Extract all lines from the data beneath that include the word "negative".
┄┄┄┄┄┄┄┄┄┄
import Literature.Geometry.Symplectic.SteinDomain
import Literature.Topology.FourManifolds.KnotFraming
import Literature.Topology.PlaneTopology.WindingNumber
import Mathlib.Geometry.Manifold.SmoothEmbedding
import Mathlib.Analysis.Calculus.LocalExtr.Basic
import HarnessLib

/-!
# The contact structure on the boundary of a Stein domain: complex tangencies, Legendrian
# knots, the canonical (Thurston–Bennequin) framing and the twisting number of a framing

Topic `Literature/Geometry/Symplectic`; vocabulary for the layer below Theorem 3 of
Akbulut–Matveyev (1998) (`AkbulutMatveyev.lean`, fact `Literature.Geometry.Symplectic.akbulut_matveyev`, XL):
Eliashberg's Legendrian-surgery theorem (AM Thm. 2 = Gompf 1998, Thm. 1.3), Legendrian
`C⁰`-approximation and the *defect* of a 2-handle (AM §3) all speak about Legendrian knots in
the boundary `∂W` of a compact Stein domain `W` (`Literature.Symplectic.SteinStructure W`,
`SteinDomain.lean`) and about framings of such knots *relative to the canonical framing*.
None of this exists in Mathlib or in the tree (`LegendrianKirbyDiagram.lean` is the purely
combinatorial front-diagram layer).  Everything here is a definition or is **proved**.

Sources.  Akbulut–Matveyev (1998), §1: *"Boundary `∂X` of PC manifold `X` inherits a contact
structure `ξ`, which, in this case, is a distribution of maximal complex subspaces in `TX`
tangent to `∂X`"*; *"`α = ∂F ⊂ ∂X` is a Legendrian knot with respect to induced contact
structure … `tb(α)` is Thurston–Bennequin framing defined by the vector field along `α`
transversal to `α` and tangent to contact distribution"*; §3: *"the defect `D(h²)` of a
2-handle `h²` attached to a Legendrian knot `K` on the boundary of PC manifold with framing `f`
is a number `max{f + 1 - tb(K), 0}`"*.  Gompf (1998), §1 (p. 4 of arXiv:math/9803019): *"A link
… in a contact 3-manifold is called Legendrian if its tangent vectors all lie in `ξ`. … A
Legendrian link comes equipped with a canonical framing of its normal bundle (up to fiber
homotopy and orientation reversal), which is induced by any vector field transverse to `ξ`, or
equivalently, by a vector field in `ξ|L` transverse to `L` … we can find a `C⁰`-small isotopy …
that adds any number of left (negative) twists to the canonical framing"*; Thm. 1.3 (c): *"The
framing for attaching each `hᵢ` is obtained from the canonical framing on `Kᵢ` by adding a
single left (negative) twist"* (p. 6; and *"`iτ` goes to the canonical framing"*).

## Contents (all for a compact `C^∞` 4-manifold with boundary `W`, model `𝓡∂ 4`, tangent
spaces `T_xW = E4 := EuclideanSpace ℝ (Fin 4)` read in the preferred chart at `x`, as in
`SteinDomain.lean`)

* `boundaryTangentSpace : Submodule ℝ E4` — `T_x∂W = {v | v 0 = 0}` at a boundary point `x`
  (the preferred chart at `x` presents `W` near `x` as `{y | 0 ≤ y 0}` near a point of
  `{y 0 = 0}`; the convention "outward `⇔ v 0 < 0`" of `IsLiouvilleDomain.outward`);
* `contactPlane J x = T_x∂W ⊓ (J x)⁻¹ T_x∂W` — the complex tangencies `ξ_x` (AM §1);
* `SteinStructure.contactForm S x = -dφ_x ∘ J_x` (`α = -d^ℂφ`, Cieliebak–Eliashberg 2012, Ch. 2;
  we only use it through its kernel and its sign) and
  `SteinStructure.kahlerForm S x u v = -dd^ℂφ_x(u, v)` (the form whose positivity on `(v, Jv)`
  is `SteinStructure.convex`; AM §1 "`ω = (i/2)∂∂̄ψ`");
* `IsLegendrianKnot J K` — a smooth embedding `K : 𝕊¹ → W` into the boundary whose tangent
  vectors lie in `ξ` (Gompf §1; AM §1);
* `knotVelocity K t` — the velocity `ċ(t) ∈ T_{c t}W` of the unit-period parametrisation
  `c = K ∘ circlePt` (`TorusCoordinates.lean`); `canonicalFraming J K` — the vector field `J ċ`
  along `K` (AM's "vector field along `α` transversal to `α` and tangent to contact
  distribution", Gompf's `iτ`); `IsKnotFraming K ν` — a framing of `K` in `∂W`: a continuous
  vector field `ν` along `K`, tangent to `∂W`, nowhere tangent to `K`;
* `SteinStructure.twisting S K ν : ℤ` — the **twisting number of the framing `ν` relative to the
  canonical framing** of the Legendrian knot `K` ("`f - tb(K)`"): the winding number
  (`Literature.Topology.PlaneTopology.wind`, `WindingNumber.lean`) of the loop
  `t ↦ (ω(ċ, ν), α(ν)) ∈ ℝ² = ℂ`, i.e. the rotation number of `ν` in the normal bundle of `K`
  in `∂W` with respect to the frame `(J ċ, R)`, `J ċ ∈ ξ` the canonical framing vector
  (Gompf: "`iτ` goes to the canonical framing") and `R` tangent to `∂W`, positively transverse
  to `ξ` (`α(R) > 0`): modulo `ċ`, `ν ≡ a Jċ + b R` with `(ω(ċ, ν), α(ν)) = (a ω(ċ, Jċ), b α(R))`,
  `ω(ċ, Jċ) > 0`.  Sign: `∂W` carries the boundary orientation (outward normal first) of the
  complex orientation of `W`, for which `(out, ċ, Jċ, R)` is positive, so positive twisting =
  right-handed twists; checked on `∂B⁴ ⊂ ℂ²` with the Legendrian unknot
  `t ↦ (e^{it}, e^{-it})/√2`, whose canonical framing is the Clifford-torus framing `-1 = tb`;
* `SteinStructure.defect S K ν : ℕ = max {twisting + 1, 0}` — AM's defect of a 2-handle attached
  along `K` with framing `ν` (§3).

## Proved API

`J`-invariance of `ξ` (`SteinStructure.J_mem_contactPlane_iff`); **`dφ` vanishes exactly on
`T∂W` at boundary points** (`SteinStructure.mfderiv_φ_apply_eq_zero`,
`SteinStructure.mfderiv_φ_apply_eq_zero_iff`: `φ` attains its maximum along `∂W`, Fermat's
theorem within the half-space `IsLocalMaxOn.fderivWithin_eq_zero`, and `dφ ≠ 0` there), whence
`ξ_x = ker dφ_x ⊓ ker α_x` (`SteinStructure.contactPlane_eq`, the description
"`ξ = ker (d^ℂφ|∂W)`"), `α` vanishes on `ξ`; `ω(v, Jv) > 0`; the velocity of a Legendrian knot
lies in `ξ` (`IsLegendrianKnot.knotVelocity_mem`, chain rule), only depends on the point of the
circle (`knotVelocity_add_int`) and never vanishes (`knotVelocity_ne_zero`: a smooth embedding
is an immersion, `KnotFraming.lean`); the canonical framing vector `J ċ` lies in `ξ` and is
nowhere tangent to `K` (`canonicalFraming_not_mem_span`: `J` has no real eigenvalue), and its
twisting loop is the positive real number `ω(ċ, Jċ)`
(`IsLegendrianKnot.twistingLoop_canonicalFraming`: the canonical framing sits at angle `0`).
Not proved here: continuity and non-vanishing of the twisting loop of a general framing of a
Legendrian knot (bundle-level continuity of the pairings; outside these hypotheses `twisting`
is the junk value of `Literature.Topology.PlaneTopology.wind`).

## What is NOT here

Attaching a 4-dimensional 2-handle *along a prescribed framed knot* (needed to state AM Thm. 2
(2) / Gompf Thm. 1.3 (b)–(c) and the defect-reduction lemma of AM §3 as named facts) is a
separate definition item of topic `Topology/FourManifolds` (cf. the scope note of
`LegendrianKirbyDiagram.lean`); `Handles.lean` is Morse-theoretic and records no attaching maps.

## References

* S. Akbulut, R. Matveyev, *A convex decomposition theorem for 4-manifolds*, IMRN 1998, no. 7,
  371–381 (arXiv:math/0010166), §1, §3. [AkbulutMatveyev1998]
* R. E. Gompf, *Handlebody construction of Stein surfaces*, Ann. of Math. 148 (1998), 619–693
  (arXiv:math/9803019), §1 and Thm. 1.3. [Gompf1998]
* K. Cieliebak, Ya. Eliashberg, *From Stein to Weinstein and back*, AMS Colloquium Publ. 59
  (2012), Ch. 2 (J-convex functions and hypersurfaces, `d^ℂφ`, the Levi form).
  [CieliebakEliashberg2012]
-/

noncomputable section
import Summits.HubbardSuperconductivity.HubbardSuperconductivity.Theorems.AnisotropyChordTransferFibre3FinXDEvalW

/-!
# Route `AnisotropyChord` / H0 rotor rung: FIN per-`L` row-D (KT-2a″) cell facts, `L = 22`, cells 33–33

Kernel facts `xdCellAny0 22 (49/50) la lb aD = true` (in-kernel point tables, zero data; `decide +kernel`) for the combined-cell
grid of `L = 22` (g5 design, 1–2.5 % cells); assembled in `…FinXDTwentyTwo`.  Prover seat `hubbard-h0-rotor-p3` g7; helper for piece A =
stmt-HubbardSuperconductivity-23918 of rung 19089 (`--supports`, helper class).  WHAT THIS IS NOT: nothing here proves superconductivity in the
Hubbard model (rotor TARGET as worded stays FALSE, g15 verdict); kernel facts for ONE hypothesis of ONE conditional reduction.
-/

set_option linter.dupNamespace false
set_option autoImplicit false

namespace Summit.HubbardSuperconductivity.HubbardSuperconductivity.Theorems.AnisotropyChord.Transfer.Fibre3

namespace FinXD

/-- cell 33 of `L = 22` (`cert`). [folklore] -/
theorem xd22_33 : xdCellAny0 22 (49/50 : ℚ) 250504888765606 256767510984747 (9/100 : ℚ) = true := by (rw [← xdCellAnyW0_eq]; decide +kernel)

end FinXD

end Summit.HubbardSuperconductivity.HubbardSuperconductivity.Theorems.AnisotropyChord.Transfer.Fibre3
┄┄┄┄┄┄┄┄┄┄
[Result]
that adds any number of left (negative) twists to the canonical framing"*; Thm. 1.3 (c): *"The
single left (negative) twist"* (p. 6; and *"`iτ` goes to the canonical framing"*).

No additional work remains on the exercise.